Records for this task:
set_option maxHeartbeats 1600000 in
/-- **Tao–Teräväinen 2022, Lemma 3.7 at `k = 0` — PROVED.** For fixed distinct shifts `H`
(`h ≥ 1`, `H ≠ ∅`) and `ε > 0` there is `C` such that for every Siegel zero (`IsSiegelZero χ η`,
conductor `q`), every `x ∈ ℕ` and all moduli `d_h ≥ 1`,
`|Σ_{n=1}^{x} Π_{h ∈ H} 1_{d_h ∣ n+h} χ((n+h)/d_h)| ≤ C q^{1/2+ε} √((Π d_h, q)) (x/(q Π d_h) + 1)`.
[cite: TaoTeravainen2021, Lemma 3.7 (with Lemma 3.3 and §3.4 (3.13)–(3.16))] -/
theorem TaoTeravainen2021_lemma37_k0_holds : TaoTeravainen2021_lemma37_k0 := by
  intro H hH hH1 ε hε
  classical
  -- constants depending on `H` and `ε` only
  set ℓ : ℕ := #H with hℓ
  have hℓ1 : 1 ≤ ℓ := Finset.card_pos.mpr hH
  set hmax : ℕ := H.max' hH with hhmax
  have hhmax1 : 1 ≤ hmax := (hH1 _ (H.max'_mem hH))
  have hHle : ∀ h ∈ H, h ≤ hmax := fun h hh => H.le_max' h hh
  set K : ℝ := (hmax : ℝ) ^ (ℓ * ℓ) with hK
  have hK1 : 1 ≤ K := one_le_pow₀ (by exact_mod_cast hhmax1)
  set ΔH : ℕ := ∏ i ∈ H, ∏ j ∈ H.erase i, Int.natAbs ((j : ℤ) - i) with hΔH
  have hΔH0 : 0 < ΔH := by
    refine Finset.prod_pos fun i _ => Finset.prod_pos fun j hj => ?_
    refine Int.natAbs_pos.mpr (sub_ne_zero.mpr ?_)
    exact_mod_cast Finset.ne_of_mem_erase hj
  set δ : ℝ := ε / (4 * ℓ) with hδ
  have hδ0 : 0 < δ := by positivity
  obtain ⟨Cδ, hCδ1, hCδ⟩ := Literature.NumberTheory.Sieve.exists_card_divisors_le_mul_rpow hδ0
  set C : ℝ := 2 * (2 : ℝ) ^ ((3 : ℝ) / 2) * Cδ ^ ℓ * (1 + 4 / ε) * Real.sqrt ΔH * K with hC
  have hC0 : 0 ≤ C := by positivity
  refine ⟨C, ?_⟩
  intro q _ χ η hSZ x d hd
  have hq3 : 3 ≤ q := hSZ.three_le
  have hq2 : 2 ≤ q := by omega
  obtain ⟨hprim, hquad, -, -⟩ := hSZ
  have hq0 : q ≠ 0 := by omega
  have hq1 : (1 : ℝ) ≤ q := by exact_mod_cast (by omega : 1 ≤ q)
  have hqpos : (0 : ℝ) < q := by positivity
  have hP0 : 0 < ∏ h ∈ H, d h := Finset.prod_pos fun h hh => hd h hh
  have hPR : (0 : ℝ) < ∏ h ∈ H, (d h : ℝ) := Finset.prod_pos fun h hh => by exact_mod_cast hd h hh
  -- the target quantities
  set G : ℝ := Real.sqrt (Nat.gcd (∏ h ∈ H, d h) q) with hG
  set X : ℝ := (x : ℝ) / ((q : ℝ) * ∏ h ∈ H, (d h : ℝ)) + 1 with hX
  have hG1 : 1 ≤ G := by
    rw [hG, ← Real.sqrt_one]
    exact Real.sqrt_le_sqrt (by exact_mod_cast Nat.gcd_pos_of_pos_right _ (by omega))
  have hG0 : 0 < G := zero_lt_one.trans_le hG1
  have hX1 : 1 ≤ X := le_add_of_nonneg_left (by positivity)
  have hX0 : 0 < X := zero_lt_one.trans_le hX1
  have hK0 : 0 < K := zero_lt_one.trans_le hK1
  have hRHS : 0 ≤ C * (q : ℝ) ^ ((1 : ℝ) / 2 + ε) * G * X := by positivity
  -- the summand as an `ite` over the whole system
  set F : ℕ → ℝ := fun n => ∏ h ∈ H, (if d h ∣ n + h then realChar χ ((n + h) / d h) else 0)
    with hF
  set g : ℕ → ℝ := fun n => ∏ h ∈ H, realChar χ ((n + h) / d h) with hg
  have hFg : ∀ n, F n = if (∀ h ∈ H, d h ∣ n + h) then g n else 0 := fun n =>
    Finset.prod_ite_zero
  show |∑ n ∈ Icc 1 x, F n| ≤ C * (q : ℝ) ^ ((1 : ℝ) / 2 + ε) * G * X
  -- Case 1: the system has no solution in `[1, x]`
  by_cases hsol : ∃ n₀ ∈ Icc 1 x, ∀ h ∈ H, d h ∣ n₀ + h
  swap
  · have h0 : ∑ n ∈ Icc 1 x, F n = 0 := Finset.sum_eq_zero fun n hn => by
      rw [hFg, if_neg (fun h => hsol ⟨n, hn, h⟩)]
    rw [h0, abs_zero]
    exact hRHS
  -- Case 2: a solution `n₀` exists; the modulus `D` and the residue `a`
  obtain ⟨n₀, hn₀, hsol₀⟩ := hsol
  rw [mem_Icc] at hn₀
  set D : ℕ := H.lcm d with hDdef
  have hdD : ∀ h ∈ H, d h ∣ D := fun h hh => Finset.dvd_lcm hh
  have hDP : D ∣ ∏ h ∈ H, d h := Finset.lcm_dvd fun h hh => Finset.dvd_prod_of_mem d hh
  have hD0 : 0 < D := Nat.pos_of_dvd_of_pos hDP hP0
  set a : ℕ := n₀ % D with hadef
  have haD : a < D := Nat.mod_lt _ hD0
  have hax : a ≤ x := (Nat.mod_le _ _).trans hn₀.2
  have hmod₀ : a ≡ n₀ [MOD D] := Nat.mod_modEq n₀ D
  have hsola : ∀ h ∈ H, d h ∣ a + h := fun h hh =>
    ((hmod₀.add_right h).dvd_iff (hdD h hh)).mpr (hsol₀ h hh)
  -- Step 1: restrict to the progression `n ≡ a (D)`
  have hS1 : ∑ n ∈ Icc 1 x, F n = ∑ n ∈ (Icc 1 x).filter (fun n => n % D = a), g n := by
    rw [Finset.sum_filter]
    refine Finset.sum_congr rfl fun n _ => ?_
    rw [hFg]
    by_cases hP : ∀ h ∈ H, d h ∣ n + h
    · have hc : n % D = a := (system_iff_modEq H d hsol₀ n).mp hP
      rw [if_pos hP, if_pos hc]
    · have hc : ¬ n % D = a := fun h => hP ((system_iff_modEq H d hsol₀ n).mpr h)
      rw [if_neg hP, if_neg hc]
  -- Step 2: parametrise the progression by `m`, `n = a + D m`
  set m₀ : ℕ := if a = 0 then 1 else 0 with hm₀
  set m₁ : ℕ := (x - a) / D with hm₁
  have hS2 : ∑ n ∈ (Icc 1 x).filter (fun n => n % D = a), g n =
      ∑ m ∈ Icc m₀ m₁, g (a + D * m) := by
    rw [filter_mod_eq_image hD0 haD hax, Finset.sum_image]
    intro m _ m' _ hmm
    have hmm' : a + D * m = a + D * m' := hmm
    exact Nat.eq_of_mul_eq_mul_left hD0 (by omega)
  -- Step 3: the values on the progression are `Re Π_h χ(A_h m + B_h)`
  set A : ℕ → ℤ := fun h => ((D / d h : ℕ) : ℤ) with hA
  set B : ℕ → ℤ := fun h => (((a + h) / d h : ℕ) : ℤ) with hB
  set Φ : ZMod q → ℂ := fun z => ∏ h ∈ H, χ ((A h : ZMod q) * z + (B h : ZMod q)) with hΦ
  have hval : ∀ m : ℕ, g (a + D * m) = (Φ (m : ZMod q)).re := by
    intro m
    have hc : Φ (m : ZMod q) = ((g (a + D * m) : ℝ) : ℂ) := by
      simp only [hΦ, hg]
      rw [Complex.ofReal_prod]
      refine Finset.prod_congr rfl fun h hh => ?_
      rw [realChar_coe χ hquad]
      congr 1
      have hdiv : (a + D * m + h) / d h = (a + h) / d h + D / d h * m := by
        rw [show a + D * m + h = (a + h) + D * m by ring, Nat.add_div_of_dvd_right (hsola h hh),
          mul_comm D m, Nat.mul_div_assoc _ (hdD h hh), mul_comm]
      rw [hdiv]
      simp only [hA, hB, Int.cast_natCast, Nat.cast_add, Nat.cast_mul]
      ring
    rw [hc, Complex.ofReal_re]
  have hS3 : ∑ m ∈ Icc m₀ m₁, g (a + D * m) = (∑ m ∈ Icc m₀ m₁, Φ (m : ZMod q)).re := by
    rw [Complex.re_sum]
    exact Finset.sum_congr rfl fun m _ => hval m
  -- Step 4: the Fourier bounds of `Φ` from `norm_polyCharSum_le` with `R = D · Δ_H`
  set R : ℕ := D * ΔH with hRdef
  have hR : ∀ p ∈ q.primeFactors, p ≠ 2 → (p : ℤ) ∣ polyDisc H A B → p ∣ R := by
    intro p hp _ hdvd
    have hpP : p.Prime := Nat.prime_of_mem_primeFactors hp
    have hpZ : Prime (p : ℤ) := Nat.prime_iff_prime_int.mp hpP
    unfold polyDisc at hdvd
    rcases hpZ.dvd_or_dvd hdvd with h1 | h2
    · obtain ⟨h, hh, hph⟩ := hpZ.exists_mem_finset_dvd h1
      have hpD : p ∣ D := (Int.natCast_dvd_natCast.mp hph).trans (Nat.div_dvd_of_dvd (hdD h hh))
      exact hpD.mul_right _
    · obtain ⟨i, hi, h2'⟩ := hpZ.exists_mem_finset_dvd h2
      obtain ⟨j, hj, hpij⟩ := hpZ.exists_mem_finset_dvd h2'
      have hj' : j ∈ H := Finset.mem_of_mem_erase hj
      have hkey := cross_mul_eq (hdD i hi) (hdD j hj') (hsola i hi) (hsola j hj')
      have hpD : (p : ℤ) ∣ (D : ℤ) * ((j : ℤ) - i) := by
        rw [← hkey]; exact dvd_mul_of_dvd_right hpij _
      rcases hpZ.dvd_or_dvd hpD with h3 | h4
      · exact (Int.natCast_dvd_natCast.mp h3).mul_right _
      · refine Dvd.dvd.mul_left ?_ _
        have h5 : p ∣ Int.natAbs ((j : ℤ) - i) := Int.natCast_dvd.mp h4
        exact h5.trans ((Finset.dvd_prod_of_mem (fun j : ℕ => Int.natAbs ((j : ℤ) - i)) hj).trans
          (Finset.dvd_prod_of_mem (fun i : ℕ => ∏ j ∈ H.erase i, Int.natAbs ((j : ℤ) - i)) hi))
  set Mq : ℝ := (2 : ℝ) ^ ((3 : ℝ) / 2) * (ℓ : ℝ) ^ q.primeFactors.card * Real.sqrt q *
    Real.sqrt (Nat.gcd q R) with hMq
  have hM0 : ‖∑ j : ZMod q, Φ j‖ ≤ Mq := by
    rw [hΦ, sum_eq_polyCharSum]
    exact norm_polyCharSum_le hprim hquad hH A B _ hR
  have hMk : ∀ k : ZMod q, k ≠ 0 → ‖ZMod.dft Φ k‖ ≤ Mq := fun k _ => by
    rw [hΦ, dft_eq_polyCharSum]
    exact norm_polyCharSum_le hprim hquad hH A B _ hR
  have hS4 := norm_sum_Icc_le_of_dft_le hq2 Φ hM0 hMk m₀ m₁
  -- Step 5: numerics
  have hMqnn : 0 ≤ Mq := by positivity
  -- (a) `Mq ≤ c₁ q^{ε/4} √q G √ΔH`
  have hℓω : (ℓ : ℝ) ^ q.primeFactors.card ≤ Cδ ^ ℓ * (q : ℝ) ^ (ε / 4) := by
    refine (pow_card_primeFactors_le ℓ hq0).trans ?_
    have hτ := hCδ q hq0
    calc ((#q.divisors : ℕ) : ℝ) ^ ℓ ≤ (Cδ * (q : ℝ) ^ δ) ^ ℓ :=
          pow_le_pow_left₀ (Nat.cast_nonneg _) hτ ℓ
      _ = Cδ ^ ℓ * (q : ℝ) ^ (ε / 4) := by
          rw [mul_pow, ← Real.rpow_natCast ((q : ℝ) ^ δ) ℓ, ← Real.rpow_mul hqpos.le]
          congr 2
          rw [hδ]; field_simp
  have hgcd : Real.sqrt (Nat.gcd q R) ≤ G * Real.sqrt ΔH := by
    rw [hG, ← Real.sqrt_mul (Nat.cast_nonneg _)]
    refine Real.sqrt_le_sqrt ?_
    have h1 : Nat.gcd q R ≤ Nat.gcd q D * Nat.gcd q ΔH :=
      Nat.le_of_dvd (Nat.mul_pos (Nat.gcd_pos_of_pos_left _ (by omega))
        (Nat.gcd_pos_of_pos_left _ (by omega))) (Nat.gcd_mul_right_dvd_mul_gcd q D ΔH)
    have h2 : Nat.gcd q D ≤ Nat.gcd (∏ h ∈ H, d h) q := by
      rw [Nat.gcd_comm (∏ h ∈ H, d h)]
      exact Nat.le_of_dvd (Nat.gcd_pos_of_pos_left _ (by omega)) (Nat.gcd_dvd_gcd_of_dvd_right _ hDP)
    have h3 : Nat.gcd q ΔH ≤ ΔH := Nat.gcd_le_right _ hΔH0
    calc ((Nat.gcd q R : ℕ) : ℝ) ≤ ((Nat.gcd q D * Nat.gcd q ΔH : ℕ) : ℝ) := by exact_mod_cast h1
      _ ≤ ((Nat.gcd (∏ h ∈ H, d h) q * ΔH : ℕ) : ℝ) := by exact_mod_cast Nat.mul_le_mul h2 h3
      _ = _ := by push_cast; ring
  have hE1 : Mq ≤ ((2 : ℝ) ^ ((3 : ℝ) / 2) * Cδ ^ ℓ) * ((q : ℝ) ^ (ε / 4) * Real.sqrt q) * G *
      Real.sqrt ΔH := by
    calc Mq = (2 : ℝ) ^ ((3 : ℝ) / 2) * (ℓ : ℝ) ^ q.primeFactors.card * Real.sqrt q *
          Real.sqrt (Nat.gcd q R) := rfl
      _ ≤ (2 : ℝ) ^ ((3 : ℝ) / 2) * (Cδ ^ ℓ * (q : ℝ) ^ (ε / 4)) * Real.sqrt q *
          (G * Real.sqrt ΔH) := by gcongr
      _ = _ := by ring
  -- (b) `1 + log q ≤ (1 + 4/ε) q^{ε/4}`
  have hE2 : 1 + Real.log q ≤ (1 + 4 / ε) * (q : ℝ) ^ (ε / 4) := one_add_log_le hq1 hε
  have hlog1 : 1 ≤ 1 + Real.log q := le_add_of_nonneg_right (Real.log_nonneg hq1)
  -- (c) `(m₁ + 1)/q + 1 ≤ 2 K X`
  have hpair : (∏ h ∈ H, (d h : ℝ)) ≤ (D : ℝ) * K := by
    have hgcdh : ∀ i ∈ H, ∀ j ∈ H.erase i, Nat.gcd (d i) (d j) ≤ hmax := by
      intro i hi j hj
      have hji : j ≠ i := Finset.ne_of_mem_erase hj
      have hj' : j ∈ H := Finset.mem_of_mem_erase hj
      have h1 : Nat.gcd (d i) (d j) ∣ n₀ + i := (Nat.gcd_dvd_left _ _).trans (hsol₀ i hi)
      have h2 : Nat.gcd (d i) (d j) ∣ n₀ + j := (Nat.gcd_dvd_right _ _).trans (hsol₀ j hj')
      rcases lt_or_gt_of_ne hji with hlt | hlt
      · have h3 : Nat.gcd (d i) (d j) ∣ i - j := by
          have := Nat.dvd_sub h1 h2
          rwa [Nat.add_sub_add_left] at this
        exact (Nat.le_of_dvd (by omega) h3).trans (by have := hHle i hi; omega)
      · have h3 : Nat.gcd (d i) (d j) ∣ j - i := by
          have := Nat.dvd_sub h2 h1
          rwa [Nat.add_sub_add_left] at this
        exact (Nat.le_of_dvd (by omega) h3).trans (by have := hHle j hj'; omega)
    have hpg : pairGcdProd H d ≤ hmax ^ (ℓ * ℓ) := by
      unfold pairGcdProd
      calc ∏ i ∈ H, ∏ j ∈ H.erase i, Nat.gcd (d i) (d j) ≤ ∏ i ∈ H, ∏ _j ∈ H.erase i, hmax :=
            Finset.prod_le_prod' fun i hi => Finset.prod_le_prod' fun j hj => hgcdh i hi j hj
        _ = hmax ^ (∑ i ∈ H, #(H.erase i)) := by
            rw [Finset.prod_congr rfl fun i _ => Finset.prod_const hmax, Finset.prod_pow_eq_pow_sum]
        _ ≤ hmax ^ (ℓ * ℓ) := by
            refine Nat.pow_le_pow_right hhmax1 ?_
            calc ∑ i ∈ H, #(H.erase i) ≤ ∑ _i ∈ H, #H := Finset.sum_le_sum fun i _ => Finset.card_erase_le
              _ = ℓ * ℓ := by rw [Finset.sum_const, smul_eq_mul]
    have h1 := prod_le_lcm_mul_pairGcdProd H d hd
    have h2 : ((∏ h ∈ H, d h : ℕ) : ℝ) ≤ ((D * pairGcdProd H d : ℕ) : ℝ) := by exact_mod_cast h1
    push_cast at h2
    refine h2.trans (mul_le_mul_of_nonneg_left ?_ (Nat.cast_nonneg _))
    rw [hK]; exact_mod_cast hpg
  have hD0R : (0 : ℝ) < D := by exact_mod_cast hD0
  have hE3 : ((m₁ : ℝ) + 1) / q + 1 ≤ 2 * K * X := by
    have hm1x : (m₁ : ℝ) ≤ x / D := by
      rw [hm₁]
      calc (((x - a) / D : ℕ) : ℝ) ≤ ((x - a : ℕ) : ℝ) / D := Nat.cast_div_le
        _ ≤ (x : ℝ) / D := by
            gcongr
            exact_mod_cast Nat.sub_le x a
    have hxD : (x : ℝ) / D ≤ K * ((x : ℝ) / ∏ h ∈ H, (d h : ℝ)) := by
      rw [div_le_iff₀ hD0R]
      have h1 : 1 ≤ (D : ℝ) * K / ∏ h ∈ H, (d h : ℝ) := (one_le_div hPR).mpr hpair
      calc (x : ℝ) ≤ (x : ℝ) * ((D : ℝ) * K / ∏ h ∈ H, (d h : ℝ)) :=
            le_mul_of_one_le_right (Nat.cast_nonneg x) h1
        _ = K * ((x : ℝ) / ∏ h ∈ H, (d h : ℝ)) * D := by ring
    have hq1' : (1 : ℝ) / q ≤ 1 := by rw [div_le_one hqpos]; exact hq1
    calc ((m₁ : ℝ) + 1) / q + 1 ≤ ((x : ℝ) / D + 1) / q + 1 := by gcongr
      _ = (x : ℝ) / D / q + 1 / q + 1 := by ring
      _ ≤ K * ((x : ℝ) / ∏ h ∈ H, (d h : ℝ)) / q + 1 + 1 := by gcongr
      _ = K * ((x : ℝ) / ((q : ℝ) * ∏ h ∈ H, (d h : ℝ))) + 2 := by
          rw [mul_div_assoc, div_div, mul_comm (∏ h ∈ H, (d h : ℝ)) (q : ℝ)]; ring
      _ ≤ 2 * K * X := by
          rw [hX]
          nlinarith [hK1, (by positivity : (0 : ℝ) ≤ (x : ℝ) / ((q : ℝ) * ∏ h ∈ H, (d h : ℝ)))]
  -- (d) `q^{ε/4} √q · q^{ε/4} ≤ q^{1/2+ε}`
  have hE4 : ((q : ℝ) ^ (ε / 4) * Real.sqrt q) * (q : ℝ) ^ (ε / 4) ≤ (q : ℝ) ^ ((1 : ℝ) / 2 + ε) := by
    rw [Real.sqrt_eq_rpow, ← Real.rpow_add hqpos, ← Real.rpow_add hqpos]
    refine Real.rpow_le_rpow_of_exponent_le hq1 ?_
    linarith
  -- assemble
  rw [hS1, hS2, hS3]
  refine (Complex.abs_re_le_norm _).trans (hS4.trans ?_)
  have hm1nn : (0 : ℝ) ≤ ((m₁ : ℝ) + 1) / q := by positivity
  calc Mq * (((m₁ : ℝ) + 1) / q) + Mq * (1 + Real.log q)
      ≤ Mq * (1 + Real.log q) * (((m₁ : ℝ) + 1) / q + 1) := by
        nlinarith [mul_nonneg (sub_nonneg.mpr hlog1) (mul_nonneg hMqnn hm1nn)]
    _ ≤ (((2 : ℝ) ^ ((3 : ℝ) / 2) * Cδ ^ ℓ) * ((q : ℝ) ^ (ε / 4) * Real.sqrt q) * G *
          Real.sqrt ΔH) * ((1 + 4 / ε) * (q : ℝ) ^ (ε / 4)) * (2 * K * X) := by
        refine mul_le_mul (mul_le_mul hE1 hE2 (by positivity) (by positivity)) hE3 (by positivity)
          (by positivity)
    _ = C * (((q : ℝ) ^ (ε / 4) * Real.sqrt q) * (q : ℝ) ^ (ε / 4)) * G * X := by
        rw [hC]; ring
    _ ≤ C * (q : ℝ) ^ ((1 : ℝ) / 2 + ε) * G * X :=
        mul_le_mul_of_nonneg_right (mul_le_mul_of_nonneg_right
          (mul_le_mul_of_nonneg_left hE4 hC0) hG0.le) hX0.le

Exercise brief: Copy out each line of the material in which the word "else" turns up.

Reply:
  set F : ℕ → ℝ := fun n => ∏ h ∈ H, (if d h ∣ n + h then realChar χ ((n + h) / d h) else 0)
  have hFg : ∀ n, F n = if (∀ h ∈ H, d h ∣ n + h) then g n else 0 := fun n =>
  set m₀ : ℕ := if a = 0 then 1 else 0 with hm₀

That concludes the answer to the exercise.